-------- Extracted data --------

import Summits.BirchSwinnertonDyer.BirchSwinnertonDyer.Theorems.PrintCFramBottomClassIndexLawFiveLeParitySplitPrimitivityFieldFactor
import Summits.BirchSwinnertonDyer.BirchSwinnertonDyer.Theorems.PrintCFramBottomClassIndexLawFiveLeLevelDictionaryBetaNoB0
import Literature.NumberTheory.EllipticCurves.IsogenyIdProofs
import HarnessLib

/-!
# Crux `PrintCFram.BottomClassIndexLawFiveLe` (stmt-BirchSwinnertonDyer-20372), line `eisenstein-resource-bdp-line` (registry v19):
# THE Ш-CURRENCY READING OF STUB C — a `Ш[p]`-trivial Heegner twist pair makes the `K''`-factor a unit, so registry v19's
# Stub C `stub_heegnerField_of_unitClassFactor` follows VERBATIM from «every rank-one class member has ONE admissible Heegner
# twist `W^{(d)}` with `L(W^{(d)},1) ≠ 0` and `Ш[p] = 0` on the twist's rational `p`-isogeny class»
# (cell `bsd-print-cfram`, width seat `bsd-line-cfram-p1-w5` g4; THEOREMS ONLY, `--supports` 20372; BSD is not proved by any of this)

HONEST FRAMING. THEOREMS ONLY (0 defs / 0 facts / 0 sorry); nothing about BSD is proved; no stub is closed; no summit statement is
proved by this seat; the crux C2 stays OPEN and is NOT claimed false. This is the step w5 g3 named in
`…LevelDictionaryBetaShaAn` («C follows from ONE admissible `d` with `L(W^{(d)},1) ≠ 0` and `p ∤ #Ш_an` on both models») and the
LEAD g10 ADDENDUM 1 («B2′/C is an `L`-value statement»), done in the currency the LEAD g11 END STATE `…EisensteinEndStateV19Binders`
already uses for B1 (`Ш(W)[p]`, the level `n_W`): NO Bernoulli number and NO Dirichlet character in the supply statement.

MECHANISM (all landed sockets, composed): a globally minimal model `Wd` of the twist `W^{(d_{K''})}` of a class member is a class
member (w3 g9 `ParitySplit.hasCM_and_cmRamified_of_smul_quadraticTwist`), so it carries its own ODD datum `(f', ψ', ω')` with the
trace congruence (`OffLocusDictionary.exists_krizLiTriple_odd_of_cmRamified`); its CLASS factor `B_{1,ψ'⁻¹}` IS the FIELD factor
`B_{1,(ψε_{K''}ω⁻¹)~}` of `(W, K'')` (w3 g7 `OffLocusTwistFactor.classFactor_twist_eq_fieldFactor`, read through `LFunction_smul` /
`conductorNorm_smul_rat`); so a NON-unit field factor makes the RANK-ZERO member `Wd` (`L(W^{(d)},1) ≠ 0`, GZK) Eisenstein-IRREGULAR,
and the (β) rank-zero form (w5 g3 / w4 g9 `LevelDictionaryBeta.sha_or_partner_sha_of_classFactor_of_finite_noB0`, Mazur–Wiles Thm. 2
in the Ribet direction) puts a non-zero class in `Ш(Wd)[p]` or in `Ш(W₁)[p]` for a globally minimal CM-ramified `p`-isogenous
partner `W₁` of `Wd` — contradicting a `Ш[p]`-trivial twist pair.

* §1 **`not_fieldFactor_le_of_twist_noPTorsion_pair`** — class member `W` (CM, `CMRamified W p`, `p ≥ 5`) with odd datum
  `(f, ψ, ω)` + `hss`, `K''` imaginary quadratic with Kronecker `ε`, a globally minimal `C • W.quadraticTwist d_{K''} = Wd` with
  `L(W^{(d)},1) ≠ 0`, `Ш(Wd)[p] = 0`, and `Ш(W₁)[p] = 0` for every globally minimal CM-ramified `p`-isogenous partner `W₁` of `Wd`
  ⊢ `¬ ‖B_{1,(ψεω⁻¹)~}‖ ≤ p⁻¹` (UNIT FIELD FACTOR). Conditional on `hMW` (Mazur–Wiles Thm. 2) and `hGZK` only.
  `…_of_isogenyClass` — the same with the cleaner supply «`Ш(V)[p] = 0` for every elliptic `V` isogenous to `Wd` over `ℚ`».
* §2 **`stubC_of_heegnerTwistShaSupply`** — registry v19's Stub C VERBATIM (binders copied from the registered signature) from
  **C_Ш**: «for every class member with `r_an = 1` there are an imaginary quadratic `K''`, Heegner for `N_W`, `d_{K''}` odd `< −4`,
  with `L(W^{(d_{K''})},1) ≠ 0`, and a globally minimal model `Wd` of the twist whose rational `p`-isogeny class is `Ш[p]`-trivial»;
  `stubC_of_heegnerTwistShaSupply_isogenyClass` (isogeny-class form); `stubC_of_heegnerTwistShaSupply_binders` (the supplier may
  also use Stub C's own binders: the odd datum and the UNIT class factor).

READING for the LEAD / planner: with LEAD g11's `…V19Binders` (B1 ⟺ B1-level ∧ B1-sha) the line's END STATE reads
«crux ⟸ prints4 ∧ MW Thm 2 ∧ KL Thm 1.20 ∧ C_Ш ∧ B1-level ∧ B1-sha» — ALL THREE research residues as statements about `Ш[p]`
and the level of CLASS MEMBERS (the class is closed under admissible quadratic twists): C_Ш «every regular rank-one member has a
rank-zero Heegner twist pair with `Ш[p] = 0`», B1-level «`BSD_p` when the generator is `p`-divisible in `W(ℚ_p)`», B1-sha «`BSD_p`
when `Ш(W)[p] ≠ 0`». beyond-print theorem: NO (composition of landed sockets). CONDITIONAL on the named facts.
References: [MazurWiles1984] Thm. 2; [KrizLi2019] Thm. 1.20 (p. 8), §2 (pp. 11–12), §7.1 (p. 43); [GrossZagier1986] I.(6.3);
[SilvermanAEC2009] X.5 Cor. 5.4; crux workfiles `Lines/eisenstein-resource-bdp-line-lead-g11.md` (ADDENDUM), `…-w3g9-notes.md`,
HOME/HANDOFF §line-cfram-p1-w5 g3 FINAL.
-/

set_option autoImplicit false
-- `…BirchSwinnertonDyer.BirchSwinnertonDyer.Theorems…` is the problem's mandated namespace (D-0017).
set_option linter.dupNamespace false

noncomputable section

open scoped Classical

namespace Summit.BirchSwinnertonDyer.BirchSwinnertonDyer.Theorems.PrintCFram.HeegnerTwistSha

open WeierstrassCurve NumberField IsDedekindDomain DirichletCharacter
  Literature.NumberTheory.EllipticCurves
  Literature.NumberTheory.EllipticCurves.Rank1Residual
  Literature.NumberTheory.EllipticCurves.KrizLi2019
  Literature.NumberTheory.NumberFields
  Summit.BirchSwinnertonDyer.BirchSwinnertonDyer.Theorems.PrintCFram

/-! ## §1 A `Ш[p]`-trivial Heegner twist pair makes the field factor a unit -/

/-- **UNIT FIELD FACTOR FROM A `Ш[p]`-TRIVIAL TWIST PAIR.** Let `W/ℚ` be elliptic with CM, `p ≥ 5` ramified in the CM field
(`CMRamified W p`), `(f, ψ, ω)` a character datum for `W` with `ψ` ODD, `ω` Teichmüller and the trace congruence `hss` at every prime
`ℓ ∤ pN_W`; let `K` be imaginary quadratic with Kronecker character `ε_K`, and `Wd` a globally minimal model of the twist `W^{(d_K)}`
(`C • W.quadraticTwist d_K = Wd`) with `L(W^{(d_K)},1) ≠ 0`. If `Ш(Wd/ℚ)[p] = 0` and `Ш(W₁/ℚ)[p] = 0` for every globally minimal,
CM, CM-ramified `W₁` admitting a `p`-isogeny `Wd → W₁`, then the FIELD FACTOR of `(W, K)` is a UNIT: `¬ ‖B_{1,(ψε_Kω⁻¹)~}‖_p ≤ p⁻¹`.
Proof: `Wd` is a class member with its own odd datum `ψ'`; its class factor `B_{1,ψ'⁻¹}` equals the field factor
(`OffLocusTwistFactor.classFactor_twist_eq_fieldFactor`); `r_an(Wd) = 0` so `Wd(ℚ)` is finite (GZK); a non-unit class factor would give
a non-zero `p`-torsion class in `Ш(Wd)` or in `Ш(W₁)` of a partner (`LevelDictionaryBeta.sha_or_partner_sha_of_classFactor_of_finite_noB0`,
Mazur–Wiles). CONDITIONAL on `hMW`, `hGZK`; closes no stub. [cite: MazurWiles1984, Thm. 2 (p. 216)]
[cite: KrizLi2019, Thm. 1.20 (p. 8), §2 (p. 11) and §7.1 (p. 43)] [cite: GrossZagier1986, Thm. I.(6.3)] [cite: SilvermanAEC2009, X.5 Cor. 5.4] -/
theorem not_fieldFactor_le_of_twist_noPTorsion_pair {p : ℕ} [Fact p.Prime]
    (hMW : MazurWiles1984.thm2_card_oddChiClassGroup_eq_bernoulli)
    (hGZK : rank_eq_analyticRank_of_analyticRank_le_one)
    (W : WeierstrassCurve ℚ) [W.IsElliptic] (hCM : W.HasCM) (hram : CMRamified W p) (h5 : 5 ≤ p)
    {f : ℕ} [NeZero f] (ψ : DirichletCharacter ℚ_[p] f) (ω : DirichletCharacter ℚ_[p] p)
    (hψ : ψ.Odd) (hω : IsTeichmullerCharacter ω)
    (hss : ∀ ℓ : ℕ, ℓ.Prime → ¬ (ℓ ∣ p * W.conductorNorm ℤ) →
      ‖((W.LFunction ℓ : ℤ) : ℚ_[p]) - (ψ (ℓ : ZMod f) + ψ⁻¹ (ℓ : ZMod f) * ω (ℓ : ZMod p))‖ < 1)
    (K : Type) [Field K] [NumberField K] (hK : IsImaginaryQuadratic K)
    (εK : DirichletCharacter ℚ_[p] (NumberField.discr K).natAbs) (hεK : IsKroneckerCharacterOf K εK)
    (Wd : WeierstrassCurve ℚ) [Wd.IsElliptic] [Wd.IsGloballyMinimal]
    (hC : ∃ C : VariableChange ℚ, C • W.quadraticTwist (NumberField.discr K : ℚ) = Wd)
    (hLt : (W.quadraticTwist (NumberField.discr K : ℚ)).entireLFunction 1 ≠ 0)
    (hsha : ∀ c ∈ Wd.sha, p • c = 0 → c = 0)
    (hsha₁ : ∀ (W₁ : WeierstrassCurve ℚ) [W₁.IsElliptic] [W₁.IsGloballyMinimal], W₁.HasCM → CMRamified W₁ p →
      (∃ φ : Isogeny Wd W₁, φ.degree = p) → ∀ c ∈ W₁.sha, p • c = 0 → c = 0) :
    ¬ ‖bernoulliOnePrim (bernoulliCharTwo ψ εK ω)‖ ≤ (p : ℝ)⁻¹ := by
  intro hfld
  have hD0 : (NumberField.discr K : ℚ) ≠ 0 := by exact_mod_cast NumberField.discr_ne_zero K
  obtain ⟨hCMd, hramd⟩ := ParitySplit.hasCM_and_cmRamified_of_smul_quadraticTwist W hCM hram hD0 Wd hC
  -- the twist's own odd datum
  obtain ⟨f', hf', ψ', ω', -, -, hψ', hω', hss', -, -, -, -⟩ :=
    OffLocusDictionary.exists_krizLiTriple_odd_of_cmRamified Wd p hCMd hramd h5 K hK.1
  haveI := hf'
  obtain ⟨C, rfl⟩ := hC
  haveI : (W.quadraticTwist (NumberField.discr K : ℚ)).IsElliptic := W.isElliptic_quadraticTwist hD0
  -- the same datum read on the literal twist `W.quadraticTwist d_K` (`a_ℓ` and `N` are isomorphism invariants)
  have hssX : ∀ ℓ : ℕ, ℓ.Prime → ¬ (ℓ ∣ p * (W.quadraticTwist (NumberField.discr K : ℚ)).conductorNorm ℤ) →
      ‖(((W.quadraticTwist (NumberField.discr K : ℚ)).LFunction ℓ : ℤ) : ℚ_[p]) -
        (ψ' (ℓ : ZMod f') + ψ'⁻¹ (ℓ : ZMod f') * ω' (ℓ : ZMod p))‖ < 1 := by
    intro ℓ hℓ hℓN
    have hN : (C • W.quadraticTwist (NumberField.discr K : ℚ)).conductorNorm ℤ =
        (W.quadraticTwist (NumberField.discr K : ℚ)).conductorNorm ℤ :=
      conductorNorm_smul_rat (W.quadraticTwist (NumberField.discr K : ℚ)) C
    have hL : (C • W.quadraticTwist (NumberField.discr K : ℚ)).LFunction =
        (W.quadraticTwist (NumberField.discr K : ℚ)).LFunction :=
      LFunction_smul (W.quadraticTwist (NumberField.discr K : ℚ)) C
    have h := hss' ℓ hℓ (by rw [hN]; exact hℓN)
    rw [hL] at h
    exact h
  -- the twist's class factor IS the field factor, hence a NON-unit under `hfld`
  have hcls' : ‖bernoulliOnePrim ψ'⁻¹‖ ≤ (p : ℝ)⁻¹ := by
    rw [OffLocusTwistFactor.classFactor_twist_eq_fieldFactor W h5 ψ ω hψ hω hss K hK εK hεK ψ' ω' hψ' hω' hssX]
    exact hfld
  -- `r_an(Wd) = 0`, so `Wd(ℚ)` is finite (GZK)
  have hLd1 : (C • W.quadraticTwist (NumberField.discr K : ℚ)).entireLFunction 1 ≠ 0 := by
    rw [entireLFunction_smul]; exact hLt
  have hrd : (C • W.quadraticTwist (NumberField.discr K : ℚ)).analyticRank = 0 :=
    analyticRank_eq_zero_of_entireLFunction_one_ne_zero _ hLd1
  have hrank : (C • W.quadraticTwist (NumberField.discr K : ℚ)).mordellWeilRank = 0 := by
    rw [(hGZK (C • W.quadraticTwist (NumberField.discr K : ℚ)) (by rw [hrd]; exact zero_le_one)).1, hrd]
  have hfin : Finite (C • W.quadraticTwist (NumberField.discr K : ℚ)).toAffine.Point :=
    (C • W.quadraticTwist (NumberField.discr K : ℚ)).mordellWeilRank_eq_zero_iff_holds.mp hrank
  -- (β), rank-zero form, on the twist: `Ш[p] ≠ 0` on `Wd` or on its partner
  rcases LevelDictionaryBeta.sha_or_partner_sha_of_classFactor_of_finite_noB0 (C • W.quadraticTwist (NumberField.discr K : ℚ))
      hMW hCMd hramd h5 hfin ψ' ω' hψ' hω' hss' hcls' with
    ⟨c, hc, hc0, hpc⟩ | ⟨W₁, iW₁, iW₁', hCM₁, hram₁, hφ, -, c, hc, hc0, hpc⟩
  · exact hc0 (hsha c hc hpc)
  · exact hc0 (hsha₁ W₁ hCM₁ hram₁ hφ c hc hpc)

--------

Find every line in the records above that holds the word "hCM₁", and copy each one.

**Answer for this exercise:**
    ⟨c, hc, hc0, hpc⟩ | ⟨W₁, iW₁, iW₁', hCM₁, hram₁, hφ, -, c, hc, hc0, hpc⟩
  · exact hc0 (hsha₁ W₁ hCM₁ hram₁ hφ c hc hpc)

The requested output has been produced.